Each line below that includes "exact" counts once; report the total and nothing more.

- - - -

/-- **Integer classes, split direction.** If `[ℓ] = [1]` for every prime of split type `S`, then every `n ≥ 1` all
of whose primes off `S` occur to EVEN powers has `[n] = [1]` (peel the least prime factor: a split prime is stripped
by multiplicativity, a non-split one occurs squared and `[u·v²] = [u]`). [cite: Deligne1982HodgeCycles, §4 p. 30 (1)
and Cor. 4.2] -/
theorem natCast_eq_split_of_even (S : ℕ → Prop)
    (hS : ∀ ℓ : ℕ, ℓ.Prime → S ℓ → ∀ v : (realField R)ˣ, (v : realField R) = ℓ →
      (QuotientGroup.mk v : cmNormResidueGroup R) = splitDiscriminantClassCM R 2)
    (n : ℕ) : 1 ≤ n → (∀ ℓ : ℕ, ℓ.Prime → ¬ S ℓ → Even (n.factorization ℓ)) →
    ∀ v : (realField R)ˣ, (v : realField R) = n →
      (QuotientGroup.mk v : cmNormResidueGroup R) = splitDiscriminantClassCM R 2 := by
  classical
  induction n using Nat.strong_induction_on with
  | _ n ih =>
  intro hn heven v hv
  by_cases hn1 : n = 1
  · subst hn1
    exact natCast_one_eq_split v (by rw [hv])
  · have hn2 : 2 ≤ n := by omega
    have hn0 : n ≠ 0 := by omega
    set q := n.minFac with hqdef
    have hq : q.Prime := Nat.minFac_prime hn1
    have hq0 : q ≠ 0 := hq.ne_zero
    obtain ⟨n₁, hn₁⟩ : q ∣ n := Nat.minFac_dvd n
    have hn₁0 : n₁ ≠ 0 := by rintro rfl; rw [mul_zero] at hn₁; exact hn0 hn₁
    have hn₁pos : 1 ≤ n₁ := Nat.one_le_iff_ne_zero.2 hn₁0
    have hn₁lt : n₁ < n := by rw [hn₁]; nlinarith [hq.two_le]
    have hfac : ∀ ℓ : ℕ, n.factorization ℓ = q.factorization ℓ + n₁.factorization ℓ := fun ℓ => by
      rw [hn₁, Nat.factorization_mul hq0 hn₁0, Finsupp.add_apply]
    by_cases hSq : S q
    · -- strip the split prime `q`
      have heven₁ : ∀ ℓ : ℕ, ℓ.Prime → ¬ S ℓ → Even (n₁.factorization ℓ) := by
        intro ℓ hℓ hSℓ
        have hne : ℓ ≠ q := fun h => hSℓ (h ▸ hSq)
        have h0 : q.factorization ℓ = 0 :=
          Nat.factorization_eq_zero_of_not_dvd ((Nat.prime_dvd_prime_iff_eq hℓ hq).not.2 hne)
        have h := heven ℓ hℓ hSℓ
        rwa [hfac ℓ, h0, zero_add] at h
      exact natCast_mul_eq_split q n₁ hq.one_lt.le hn₁pos (hS q hq hSq) (ih n₁ hn₁lt hn₁pos heven₁) v
        (by rw [hv, hn₁])
    · -- `q` occurs to an even power `≥ 2`: strip `q²`
      have hq1 : q.factorization q = 1 := hq.factorization_self
      have h2 : 2 ≤ n.factorization q := by
        obtain ⟨j, hj⟩ := heven q hq hSq
        have h1 : 1 ≤ n.factorization q := by rw [hfac q, hq1]; omega
        omega
      obtain ⟨n₂, hn₂⟩ : q ^ 2 ∣ n := (hq.pow_dvd_iff_le_factorization hn0).2 h2
      have hn₂0 : n₂ ≠ 0 := by rintro rfl; rw [mul_zero] at hn₂; exact hn0 hn₂
      have hn₂pos : 1 ≤ n₂ := Nat.one_le_iff_ne_zero.2 hn₂0
      have hn₂lt : n₂ < n := by rw [hn₂]; nlinarith [hq.two_le]
      have hfac₂ : ∀ ℓ : ℕ, n.factorization ℓ = 2 * q.factorization ℓ + n₂.factorization ℓ := fun ℓ => by
        rw [hn₂, Nat.factorization_mul (pow_ne_zero 2 hq0) hn₂0, Finsupp.add_apply, Nat.factorization_pow,
          Finsupp.smul_apply, smul_eq_mul]
      have heven₂ : ∀ ℓ : ℕ, ℓ.Prime → ¬ S ℓ → Even (n₂.factorization ℓ) := by
        intro ℓ hℓ hSℓ
        have h := heven ℓ hℓ hSℓ
        rw [hfac₂ ℓ] at h
        exact (Nat.even_add.1 h).1 (even_two_mul _)
      exact natCast_sq_mul_eq_split q n₂ hq.one_lt.le (ih n₂ hn₂lt hn₂pos heven₂) v (by rw [hv, hn₂]; ring_nf)

/-- From `[n] = [1]` and an odd exponent `n = ℓ^{2j+1}·w`: `[ℓ·w] = [1]` (strip the square `(ℓ^j)²`). [folklore] -/
theorem natCast_prime_mul_eq_split_of_odd (n ℓ w j : ℕ) (hn : ℓ ^ (2 * j + 1) * w = n) (hℓ1 : 1 ≤ ℓ)
    (hsplit : ∀ v : (realField R)ˣ, (v : realField R) = n →
      (QuotientGroup.mk v : cmNormResidueGroup R) = splitDiscriminantClassCM R 2)
    (v : (realField R)ˣ) (hv : (v : realField R) = ((ℓ * w : ℕ) : realField R)) :
    (QuotientGroup.mk v : cmNormResidueGroup R) = splitDiscriminantClassCM R 2 := by
  refine natCast_split_of_sq_mul (ℓ ^ j) (ℓ * w) (Nat.one_le_pow _ _ hℓ1) (fun w' hw' => hsplit w' ?_) v hv
  rw [hw', ← hn]
  congr 1
  ring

- - - -

- [Expected output]:
6